• **WORK REQUEST**:
Nothing is needed except the lines below that run from the one with "## References" through the one with "theorem mem_range_iff (r", repeated exactly.

───── DATA FOR PROCESSING ─────

import Mathlib.AlgebraicGeometry.Morphisms.OpenImmersion
import Mathlib.AlgebraicGeometry.Cover.Open
import HarnessLib

/-!
# A ring-theoretic criterion for `Spec R → Spec R'` to be an open immersion onto `⋃ D(hᵢ)`

Topic: `Literature/AlgebraicGeometry/Limits` (used for the finite type models of
`Literature/AlgebraicGeometry/Limits/FiniteTypeModel*`: the model of an intersection of charts must be
recognised as an open subscheme of the model of a chart). For a ring homomorphism `ψ : R' → R` and
finitely many `hᵢ ∈ R'` such that

* the `ψ(hᵢ)` generate the unit ideal of `R` (i.e. `Spec R = ⋃ D(ψ hᵢ)`), and
* each localised map `R'[1/hᵢ] → R[1/ψ hᵢ]` is bijective,

the morphism `Spec R → Spec R'` is an open immersion with image `⋃ᵢ D(hᵢ)` (`isOpenImmersion_specMap`,
`range_specMap`). Proof: open immersions can be checked on an open cover of the SOURCE together with
injectivity (Mathlib `IsOpenImmersion.of_openCover_source`); on `D(ψ hᵢ) = Spec R[1/ψ hᵢ] ≅ Spec R'[1/hᵢ]`
the morphism is the open immersion `Spec R'[1/hᵢ] → Spec R'`. This is the affine form of The Stacks
Project, Tag 01IO/Tag 04PW-type statements ("a morphism which is an isomorphism onto the members of an
open covering of an open is an open immersion"). Everything is proved; no named facts. [folklore]

## References

* The Stacks Project, Tag 01IO (Schemes, Lemma 26.4.x, open subspaces) and Tag 01HZ. [StacksProject]
* U. Görtz, T. Wedhorn, *Algebraic Geometry I*, 2nd ed. (2020), Prop. 3.2, §(2.11). [GortzWedhorn2020]
-/

noncomputable section

universe u

open CategoryTheory AlgebraicGeometry TopologicalSpace

namespace Literature.AlgebraicGeometry.Limits

namespace SpecOpenImmersion

variable {R' R : Type u} [CommRing R'] [CommRing R] (ψ : R' →+* R) {ι : Type u} (h : ι → R')
  (hspan : Ideal.span (Set.range fun i => ψ (h i)) = ⊤)
  (hbij : ∀ i, Function.Bijective (Localization.awayMap ψ (h i)))

/-- `Spec R'[1/r] ≅ Spec R[1/ψ r]` followed by `Spec R'[1/r] → Spec R'` is `Spec R[1/ψ r] → Spec R → Spec R'`.
[folklore] -/
theorem specMap_algebraMap_comp (r : R') :
    Spec.map (CommRingCat.ofHom (algebraMap R (Localization.Away (ψ r)))) ≫ Spec.map (CommRingCat.ofHom ψ) =
      Spec.map (CommRingCat.ofHom (Localization.awayMap ψ r)) ≫
        Spec.map (CommRingCat.ofHom (algebraMap R' (Localization.Away r))) := by
  rw [← Spec.map_comp, ← Spec.map_comp, ← CommRingCat.ofHom_comp, ← CommRingCat.ofHom_comp]
  congr 2
  exact (IsLocalization.map_comp _).symm

include hbij in
/-- Over `D(ψ hᵢ)`, the morphism `Spec R → Spec R'` is an open immersion. [folklore] -/
theorem isOpenImmersion_comp (i : ι) :
    IsOpenImmersion (Spec.map (CommRingCat.ofHom (algebraMap R (Localization.Away (ψ (h i))))) ≫
      Spec.map (CommRingCat.ofHom ψ)) := by
  rw [specMap_algebraMap_comp]
  haveI : IsIso (CommRingCat.ofHom (Localization.awayMap ψ (h i))) :=
    (ConcreteCategory.isIso_iff_bijective _).mpr (hbij i)
  haveI : IsOpenImmersion (Spec.map (CommRingCat.ofHom (algebraMap R' (Localization.Away (h i))))) :=
    IsOpenImmersion.of_isLocalization (h i)
  infer_instance

/-- A point of `Spec R` lies in the image of `Spec R[1/ψ r]` iff its image in `Spec R'` lies in `D(r)`.
[folklore] -/
theorem mem_range_iff (r : R') (x : Spec (CommRingCat.of R)) :
    x ∈ Set.range (Spec.map (CommRingCat.ofHom (algebraMap R (Localization.Away (ψ r))))) ↔
      Spec.map (CommRingCat.ofHom ψ) x ∈ PrimeSpectrum.basicOpen r := by
  have e : Set.range (Spec.map (CommRingCat.ofHom (algebraMap R (Localization.Away (ψ r))))) =
      (PrimeSpectrum.basicOpen (ψ r) : Set (PrimeSpectrum R)) :=
    PrimeSpectrum.localization_away_comap_range (Localization.Away (ψ r)) (ψ r)
  rw [e]
  rfl

include hspan hbij in
/-- **The criterion**: `Spec R → Spec R'` is an open immersion. [folklore] -/
theorem isOpenImmersion_specMap : IsOpenImmersion (Spec.map (CommRingCat.ofHom ψ)) := by
  let 𝒰 := (Scheme.affineOpenCoverOfSpanRangeEqTop (R := CommRingCat.of R) (fun i => ψ (h i)) hspan).openCover
  refine IsOpenImmersion.of_openCover_source _ 𝒰 ?_ (fun i => isOpenImmersion_comp ψ h hbij i)
  intro x y hxy
  obtain ⟨i, x', rfl⟩ := 𝒰.exists_eq x
  -- `y` lies in the same chart
  have hy : y ∈ Set.range (𝒰.f i) := by
    change y ∈ Set.range (Spec.map (CommRingCat.ofHom (algebraMap R (Localization.Away (ψ (h i))))))
    rw [mem_range_iff, ← hxy, ← mem_range_iff]
    exact ⟨x', rfl⟩
  obtain ⟨y', rfl⟩ := hy
  have hinj := (Scheme.Hom.isOpenEmbedding (f := 𝒰.f i ≫ Spec.map (CommRingCat.ofHom ψ))
    (H := isOpenImmersion_comp ψ h hbij i)).injective
  rw [← Scheme.Hom.comp_apply, ← Scheme.Hom.comp_apply] at hxy
  rw [hinj hxy]

include hbij in
/-- **The image**: `Spec R → Spec R'` has image `⋃ᵢ D(hᵢ)` (given that the `ψ(hᵢ)` generate the unit
ideal, the image is contained in it; each `D(hᵢ)` is the image of `Spec R'[1/hᵢ] ≅ Spec R[1/ψ hᵢ]`).
[folklore] -/
theorem range_specMap (hspan : Ideal.span (Set.range fun i => ψ (h i)) = ⊤) :
    Set.range (Spec.map (CommRingCat.ofHom ψ)) = ⋃ i, (PrimeSpectrum.basicOpen (h i) : Set (PrimeSpectrum R')) := by
  let 𝒰 := (Scheme.affineOpenCoverOfSpanRangeEqTop (R := CommRingCat.of R) (fun i => ψ (h i)) hspan).openCover
  apply Set.Subset.antisymm
  · rintro _ ⟨x, rfl⟩
    obtain ⟨i, x', rfl⟩ := 𝒰.exists_eq x
    refine Set.mem_iUnion.mpr ⟨i, (mem_range_iff ψ (h i) _).mp ⟨x', rfl⟩⟩
  · intro y hy
    obtain ⟨i, hi⟩ := Set.mem_iUnion.mp hy
    have hy' : y ∈ Set.range (Spec.map (CommRingCat.ofHom (algebraMap R' (Localization.Away (h i))))) := by
      have e : Set.range (Spec.map (CommRingCat.ofHom (algebraMap R' (Localization.Away (h i))))) =
          (PrimeSpectrum.basicOpen (h i) : Set (PrimeSpectrum R')) :=
        PrimeSpectrum.localization_away_comap_range (Localization.Away (h i)) (h i)
      rw [e]; exact hi
    obtain ⟨z, rfl⟩ := hy'
    -- `z` comes from `Spec R[1/ψ hᵢ]` along the isomorphism
    haveI : IsIso (CommRingCat.ofHom (Localization.awayMap ψ (h i))) :=
      (ConcreteCategory.isIso_iff_bijective _).mpr (hbij i)
    obtain ⟨w, rfl⟩ : z ∈ Set.range (Spec.map (CommRingCat.ofHom (Localization.awayMap ψ (h i)))) :=
      ⟨inv (Spec.map (CommRingCat.ofHom (Localization.awayMap ψ (h i)))) z, by
        rw [← Scheme.Hom.comp_apply, IsIso.inv_hom_id]; rfl⟩
    refine ⟨Spec.map (CommRingCat.ofHom (algebraMap R (Localization.Away (ψ (h i))))) w, ?_⟩
    rw [← Scheme.Hom.comp_apply, specMap_algebraMap_comp, Scheme.Hom.comp_apply]

end SpecOpenImmersion

end Literature.AlgebraicGeometry.Limits

end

─────

• **RESULT FOR THIS TASK**:
## References

* The Stacks Project, Tag 01IO (Schemes, Lemma 26.4.x, open subspaces) and Tag 01HZ. [StacksProject]
* U. Görtz, T. Wedhorn, *Algebraic Geometry I*, 2nd ed. (2020), Prop. 3.2, §(2.11). [GortzWedhorn2020]
-/

noncomputable section

universe u

open CategoryTheory AlgebraicGeometry TopologicalSpace

namespace Literature.AlgebraicGeometry.Limits

namespace SpecOpenImmersion

variable {R' R : Type u} [CommRing R'] [CommRing R] (ψ : R' →+* R) {ι : Type u} (h : ι → R')
  (hspan : Ideal.span (Set.range fun i => ψ (h i)) = ⊤)
  (hbij : ∀ i, Function.Bijective (Localization.awayMap ψ (h i)))

/-- `Spec R'[1/r] ≅ Spec R[1/ψ r]` followed by `Spec R'[1/r] → Spec R'` is `Spec R[1/ψ r] → Spec R → Spec R'`.
[folklore] -/
theorem specMap_algebraMap_comp (r : R') :
    Spec.map (CommRingCat.ofHom (algebraMap R (Localization.Away (ψ r)))) ≫ Spec.map (CommRingCat.ofHom ψ) =
      Spec.map (CommRingCat.ofHom (Localization.awayMap ψ r)) ≫
        Spec.map (CommRingCat.ofHom (algebraMap R' (Localization.Away r))) := by
  rw [← Spec.map_comp, ← Spec.map_comp, ← CommRingCat.ofHom_comp, ← CommRingCat.ofHom_comp]
  congr 2
  exact (IsLocalization.map_comp _).symm

include hbij in
/-- Over `D(ψ hᵢ)`, the morphism `Spec R → Spec R'` is an open immersion. [folklore] -/
theorem isOpenImmersion_comp (i : ι) :
    IsOpenImmersion (Spec.map (CommRingCat.ofHom (algebraMap R (Localization.Away (ψ (h i))))) ≫
      Spec.map (CommRingCat.ofHom ψ)) := by
  rw [specMap_algebraMap_comp]
  haveI : IsIso (CommRingCat.ofHom (Localization.awayMap ψ (h i))) :=
    (ConcreteCategory.isIso_iff_bijective _).mpr (hbij i)
  haveI : IsOpenImmersion (Spec.map (CommRingCat.ofHom (algebraMap R' (Localization.Away (h i))))) :=
    IsOpenImmersion.of_isLocalization (h i)
  infer_instance

/-- A point of `Spec R` lies in the image of `Spec R[1/ψ r]` iff its image in `Spec R'` lies in `D(r)`.
[folklore] -/
theorem mem_range_iff (r : R') (x : Spec (CommRingCat.of R)) :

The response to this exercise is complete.